There are concentric rings of horror, and impact, around the events in Mumbai.
At its centre, with all else paling into insignficance, are the lives that have been lost and those injured. Then the impact on relatives and friends. Then on the people in the Jewish community, the companies involved, and others who knew those who died. Then the political impact on India, and between India and Pakistan - with its potential for further loss of life.
The sole aim of this post, trivial in comparison, is to try to convey to non-Indians, who have never been there, something of the importance the places that were attacked held in India. That can help to understand a small part of its impact and therefore judge the unfolding of events to come.
The Oberoi was a key business hotel. The Jewish community held an honoured place in Indian history as a symbol of the country's long tolerance. The Leopold Cafe I don't know.
The Taj Mahal Palace hotel is a landmark in Indian history - its' most famous hotel, and one of the most famous venues in India. It is the centre for events in India's financial capital and its interior discreetly carries in a display case photographs of innumerable presidents and prime ministers, as well as film stars and business leaders, who have stayed there.
The Taj Mahal Palace's historical significance is well summed up in The Creation of Wealth - the official history of the Tata firm which owns it, and which became one of the world's greatest companies:
'There is a colourful story that Jansetji [Tata - the founder of the Tata company] started a grand hotel in Bombay after an incident in when he was refused admission to a second rate Bombay hotel which was reserved "for European only". Sharada Dwivedi, which has researched the history of the Tajo Mahal Hotel, states that she has found no historical evidence for this report, though it is likely that there were hotels at the time that did refuse admission to Indians.
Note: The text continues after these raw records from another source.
/-- **The integer form of Theorem 4, sharp**: a bound `N` with `N · d ≤ C₁(t, g_max) · (L + d)` — linear.
[cite: HaahPreskill2012, §6 Thm. 4 and its proof (pp. 13–14: «Δ_max = O(L^β), β = D − 1 − α/(D−1)»)] -/
theorem exists_rep_walk₁ {κ : Type*} {γ : κ → SympVec n} {G : Submodule (ZMod 2) (SympVec n)} {k d : ℕ}
    (ht : 1 ≤ t) (hG : G = Submodule.span (ZMod 2) (Set.range γ)) (hγ : ∀ b, IsCubeLocalPeriodic e (t + 1) (γ b))
    (hS : gaugeStabilizer G = Submodule.span (ZMod 2) (Set.range g))
    (hg : ∀ a, IsCubeLocalPeriodic e (t + 1) (g a)) {gmax : ℕ}
    (hdeg : ∀ q : Fin n, #(univ.filter fun a => q ∈ sympSupport (g a)) ≤ gmax) (hcode : IsSubsystemCode G k d)
    (hL : 0 < L) {x : SympVec n} (hx : x ∈ sympDual (gaugeStabilizer G)) :
    ∃ x' ∈ sympDual (gaugeStabilizer G), x' - x ∈ G ∧ ∃ N : ℕ, (∃ (m : ℕ) (η : Fin (m + 1) → SympVec n),
      η 0 = 0 ∧ η (Fin.last m) = x' ∧ IsPauliWalk η ∧ ∀ i, energyCost g (η i) ≤ N) ∧
      N * d ≤ (4 * (t + 1) * gmax * (49 * t ^ 2) + 24 * t * (t + 1) * gmax +
        2 * gmax * (21 * t ^ 2 + 9 * t) * (8 * t * (t + 2) + 2)) * (L + d) := by
  set K₁ := 4 * (t + 1) * gmax with hK₁
  set A := 2 * gmax * (21 * t ^ 2 + 9 * t) with hA
  set C₁ := K₁ * (49 * t ^ 2) + 24 * t * (t + 1) * gmax + A * (8 * t * (t + 2) + 2) with hC₁
  -- the sweep alternative
  have sweep : d ≤ 49 * t ^ 2 ∨ L < 6 * t →
      ∃ x' ∈ sympDual (gaugeStabilizer G), x' - x ∈ G ∧ ∃ N : ℕ, (∃ (m : ℕ) (η : Fin (m + 1) → SympVec n),
        η 0 = 0 ∧ η (Fin.last m) = x' ∧ IsPauliWalk η ∧ ∀ i, energyCost g (η i) ≤ N) ∧
        N * d ≤ C₁ * (L + d) := by
    intro hcase
    obtain ⟨m, η, h0, h1, hw, he⟩ := exists_walk_sweep hS hg hdeg hL hx
    refine ⟨x, hx, by simp, K₁ * L, ⟨m, η, h0, h1, hw, fun i => by rw [hK₁]; exact he i⟩, ?_⟩
    have hC1 : K₁ * (49 * t ^ 2) ≤ C₁ := by
      rw [hC₁]; exact (Nat.le_add_right _ _).trans (Nat.le_add_right _ _)
    have hC2 : 24 * t * (t + 1) * gmax ≤ C₁ := by
      rw [hC₁]; exact (Nat.le_add_left _ _).trans (Nat.le_add_right _ _)
    rcases hcase with hd | hLt
    · calc K₁ * L * d ≤ K₁ * (L + d) * (49 * t ^ 2) := by gcongr; omega
        _ = K₁ * (49 * t ^ 2) * (L + d) := by ring
        _ ≤ C₁ * (L + d) := Nat.mul_le_mul_right _ hC1
    · calc K₁ * L * d ≤ K₁ * (6 * t) * (L + d) := by (gcongr; omega)
        _ = 24 * t * (t + 1) * gmax * (L + d) := by rw [hK₁]; ring
        _ ≤ C₁ * (L + d) := Nat.mul_le_mul_right _ hC2
  rcases Nat.lt_or_ge d 2 with hd | hd
  · have : 1 ≤ t ^ 2 := Nat.one_le_pow _ _ ht
    exact sweep (Or.inl (by omega))
  by_cases hLt : L < 6 * t
  · exact sweep (Or.inr hLt)
  rw [not_lt] at hLt
  obtain ⟨R, hR1, hRL, hcube, halt⟩ := SubsystemTorus.exists_gaugeCorrectable_cube hG hγ hcode.2 hL ht hd
  have network : ∀ Q : ℕ, 0 < Q → 2 * t * Q ≤ L → L ≤ Q * (R + t) → Q * d ≤ 8 * t * (2 * L + t) ∨ Q ≤ 2 →
      ∃ x' ∈ sympDual (gaugeStabilizer G), x' - x ∈ G ∧ ∃ N : ℕ, (∃ (m : ℕ) (η : Fin (m + 1) → SympVec n),
        η 0 = 0 ∧ η (Fin.last m) = x' ∧ IsPauliWalk η ∧ ∀ i, energyCost g (η i) ≤ N) ∧
        N * d ≤ C₁ * (L + d) := by
    intro Q hQ h2 hLQ hQd
    obtain ⟨x', hx'd, hx'x, m, η, h0, h1, hw, he⟩ :=
      exists_rep_walk_network₁ hG hγ hS hg hdeg hQ hL h2 hLQ hcube hx
    set N := 2 * gmax * (3 * t * (3 * t * Q + (t + 1) + (t + 1)) + t * (3 * t * Q) + (t + 1) * (3 * t * Q))
      with hN
    refine ⟨x', hx'd, hx'x, N, ⟨m, η, h0, h1, hw, he⟩, ?_⟩
    have hNA : N ≤ A * Q := by
      have h1 : 3 * t * (3 * t * Q + (t + 1) + (t + 1)) ≤ Q * (9 * t ^ 2 + 6 * t ^ 2 + 6 * t) := by
        have := Nat.le_mul_of_pos_right (t + 1) hQ
        have hexp : Q * (9 * t ^ 2 + 6 * t ^ 2 + 6 * t) = 3 * t * (3 * t * Q + (t + 1) * Q + (t + 1) * Q) := by
          ring
        rw [hexp]
        exact Nat.mul_le_mul_left _ (by omega)
      have h2' : t * (3 * t * Q) + (t + 1) * (3 * t * Q) = Q * (6 * t ^ 2 + 3 * t) := by ring
      calc N = 2 * gmax * (3 * t * (3 * t * Q + (t + 1) + (t + 1)) + (t * (3 * t * Q) + (t + 1) * (3 * t * Q))) := by
            rw [hN]; ring
        _ ≤ 2 * gmax * (Q * (9 * t ^ 2 + 6 * t ^ 2 + 6 * t) + Q * (6 * t ^ 2 + 3 * t)) := by
            rw [h2']; exact Nat.mul_le_mul_left _ (Nat.add_le_add_right h1 _)
        _ = A * Q := by rw [hA]; ring
    have hC3 : A * (8 * t * (t + 2)) ≤ C₁ := by
      rw [hC₁]
      exact (Nat.mul_le_mul_left _ (Nat.le_add_right _ _)).trans (Nat.le_add_left _ _)
    have hC4 : A * 2 ≤ C₁ := by
      rw [hC₁]
      exact (Nat.mul_le_mul_left _ (Nat.le_add_left _ _)).trans (Nat.le_add_left _ _)
    rcases hQd with hQd | hQ2
    · have h3 : 2 * L + t ≤ (t + 2) * (L + d) := by
        have hexp : (t + 2) * (L + d) = t * L + t * d + 2 * L + 2 * d := by ring
        have : t ≤ t * L := Nat.le_mul_of_pos_right t hL
        omega
      calc N * d ≤ A * Q * d := Nat.mul_le_mul_right _ hNA
        _ = A * (Q * d) := by ring
        _ ≤ A * (8 * t * (2 * L + t)) := Nat.mul_le_mul_left _ hQd
        _ ≤ A * (8 * t * ((t + 2) * (L + d))) := by gcongr
        _ = A * (8 * t * (t + 2)) * (L + d) := by ring
        _ ≤ C₁ * (L + d) := Nat.mul_le_mul_right _ hC3
    · calc N * d ≤ A * Q * d := Nat.mul_le_mul_right _ hNA
        _ ≤ A * 2 * (L + d) := by gcongr; omega
        _ ≤ C₁ * (L + d) := Nat.mul_le_mul_right _ hC4
  rcases halt with hdR | hbig
  swap
  · exact network 2 (by norm_num) (by omega) (by omega) (Or.inr le_rfl)
  by_cases hR5 : R < 5 * t
  · refine sweep (Or.inl ?_)
    have h7 : (R + 2 * t) ^ 2 ≤ (7 * t) ^ 2 := Nat.pow_le_pow_left (by omega) 2
    have h49 : (7 * t) ^ 2 = 49 * t ^ 2 := by ring
    exact ((hdR.trans (Nat.sub_le _ _)).trans h7).trans h49.le
  rw [not_lt] at hR5
  have hd8 : d ≤ 8 * t * R := by
    have h := hdR
    have : (R + 2 * t) ^ 2 - (R - 2 * t) ^ 2 = 8 * t * R := by
      have hR2 : 2 * t ≤ R := by omega
      zify [hR2, Nat.pow_le_pow_left (show R - 2 * t ≤ R + 2 * t by omega) 2]
      ring
    omega
  set p := R + t with hp
  have hp0 : 0 < p := by omega
  set Q := (L + p - 1) / p with hQdef
  have hQ1 : 1 ≤ Q := by rw [hQdef, Nat.le_div_iff_mul_le hp0]; omega
  have hdm := Nat.div_add_mod (L + p - 1) p
  have hml := Nat.mod_lt (L + p - 1) hp0
  have hLQ : L ≤ Q * p := by
    have : p * ((L + p - 1) / p) = Q * p := by rw [hQdef]; ring
    omega
  have hQp : Q * p < L + p := by
    have : p * ((L + p - 1) / p) = Q * p := by rw [hQdef]; ring
    omega
  have hQone : L ≤ p → Q = 1 := by
    intro hpL
    have : Q < 2 := by
      by_contra h
      rw [not_lt] at h
      have : 2 * p ≤ Q * p := Nat.mul_le_mul_right _ h
      omega
    omega
  have h2Q : 2 * t * Q ≤ L := by
    rcases Nat.lt_or_ge p L with hpL | hpL
    · have h1 : 2 * t * (L + p) ≤ L * p :=
        calc 2 * t * (L + p) ≤ 2 * t * (L + L) := Nat.mul_le_mul_left _ (by omega)
          _ = (4 * t) * L := by ring
          _ ≤ p * L := Nat.mul_le_mul_right _ (by omega)
          _ = L * p := by ring
      have h3 : 2 * t * Q * p < L * p :=
        calc 2 * t * Q * p = 2 * t * (Q * p) := by ring
          _ < 2 * t * (L + p) := Nat.mul_lt_mul_of_pos_left hQp (by omega)
          _ ≤ L * p := h1
      exact le_of_lt (Nat.lt_of_mul_lt_mul_right h3)
    · rw [hQone hpL]; omega
  refine network Q hQ1 h2Q hLQ (Or.inl ?_)
  have h1 : Q * d ≤ 8 * t * (Q * p) := by
    calc Q * d ≤ Q * (8 * t * R) := Nat.mul_le_mul_left _ hd8
      _ ≤ Q * (8 * t * p) := by gcongr; omega
      _ = 8 * t * (Q * p) := by ring
  have h2' : 8 * t * (Q * p) ≤ 8 * t * (L + p) := Nat.mul_le_mul_left _ hQp.le
  have h3 : p ≤ L + t := by omega
  calc Q * d ≤ 8 * t * (L + p) := h1.trans h2'
    _ ≤ 8 * t * (2 * L + t) := Nat.mul_le_mul_left _ (by omega)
Jansetji was too proud a man, she says, to visit such a hotel. It is more likely, she says, that he gave an outstanding hotel to his city because of his deep love for Bombay, a city he was proud of. From the day it opened the Taj Mahal was recognised as one of the best in the world. Jansetji's Taj venture is distinct from his other schemes. Unlike his other enterprises Jansetji did not calculate what it would cost.'
The Taj Mahal Palace symbolised excellence - India created something better than the British who ruled it. It was the same as with the notorious statement by Sir Frederick Upcott, then British Chief Commissioner for the Indian Railways: 'Do you mean to say that Tatas propose to make steel to British specification? Why, I will undertake to eat every pound of steel rail they succeed in making.'
This piece of racist and xenophobic arrogance received its fitting reposte in the Tata's long term development of the Indian steel industry, but then was finally swept away when last year Tata Steel finally took over Corus - the old British steel industry.
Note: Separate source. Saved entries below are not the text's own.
/-- The same for `i' ≤ i − 2` (symmetry `i ↔ i'`). [cite: MochizukiEtTh2009, Prop 5.3 proof p.327 (PDF p.101)] -/
theorem five_le_ncard_lapSupport' {i i' : ℤ} (h : i' + 2 ≤ i) : 5 ≤ ({k : ℤ | lap i k + lap i' k ≠ 0}).ncard := by
  have hset : {k : ℤ | lap i k + lap i' k ≠ 0} = {k : ℤ | lap i' k + lap i k ≠ 0} :=
    Set.ext fun k => by simp only [Set.mem_setOf_eq]; rw [add_comm]
  rw [hset]
  exact five_le_ncard_lapSupport h

/-! ### Supports of cuspidal elements, read on the cusp index -/

/-- `k ↦ Pt (inr k)` is injective. [cite: MochizukiFrdI2008, §0 p.12] -/
theorem Pt_inr_injective : Function.Injective fun k : ℤ => Pt (Sum.inr k) := by
  intro k k' h
  have := congrArg idx h
  simp only [idx_Pt, Sum.inr.injEq] at this
  exact this

/-- The support of a CUSPIDAL element is the set of cusps at which its coefficient is non-zero.
[cite: MochizukiEtTh2009, Prop 5.3 proof p.326 (PDF p.100)] -/
theorem supp_eq_image_of_isCuspidalGp {c : GpToy} (hc : IsCuspidalGpOf' toyPrimeData toyFactor c) :
    suppOf' toyFactor c = (fun k : ℤ => Pt (Sum.inr k)) '' {k : ℤ | cf (Sum.inr k) c ≠ 0} := by
  rw [isCuspidalGpOf'_iff] at hc
  ext 𝔭
  rw [mem_suppOf'_iff]
  constructor
  · intro h
    rcases hi : idx 𝔭 with n | n
    · rw [hi] at h; exact (h (hc n)).elim
    · refine ⟨n, ?_, ?_⟩
      · rw [hi] at h; exact h
      · change Pt (Sum.inr n) = 𝔭; rw [← hi, Pt_idx]
  · rintro ⟨k, hk, rfl⟩
    rw [idx_Pt]; exact hk

/-- Hence its cardinality is that of the index set. [cite: MochizukiEtTh2009, Prop 5.3 proof p.326 (PDF p.100)] -/
theorem ncard_supp_of_isCuspidalGp {c : GpToy} (hc : IsCuspidalGpOf' toyPrimeData toyFactor c) :
    (suppOf' toyFactor c).ncard = ({k : ℤ | cf (Sum.inr k) c ≠ 0}).ncard := by
  rw [supp_eq_image_of_isCuspidalGp hc, Set.ncard_image_of_injective _ Pt_inr_injective]


/-! ### The adjacency criterion at the toy (`hAdj`) -/

/-- Value of the canonical component isomorphism (private twin of abc-iut-f-128's `Prop53Chain.canonIso_val`).
[cite: MochizukiEtTh2009, Prop 5.3 (ii) p.325 (PDF p.99)] -/
private theorem coe_canonIso (𝔭 𝔮 : Primes Φt) (x : ↥𝔭.submonoid) :
    ((canonIso 𝔭 𝔮 x : ↥𝔮.submonoid) : Φt) = DirectSum.single (M := Fac) (idx 𝔮) (((x : Φt) : ∀ j, Fac j) (idx 𝔭)) :=
  rfl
No one who is not Indian really can feel it fully but anyone who stayed in that hotel could sense something of what it meant in India's history. And why an attack on it was on one of the very symbols of India - which is why the Tata company announced already it would be rebuilt.
These were attacks involving horrific loss of life and are not only on the financial capital of India, but on one of its cultural nerve centres. To understand that combination explains why their impact will be so great.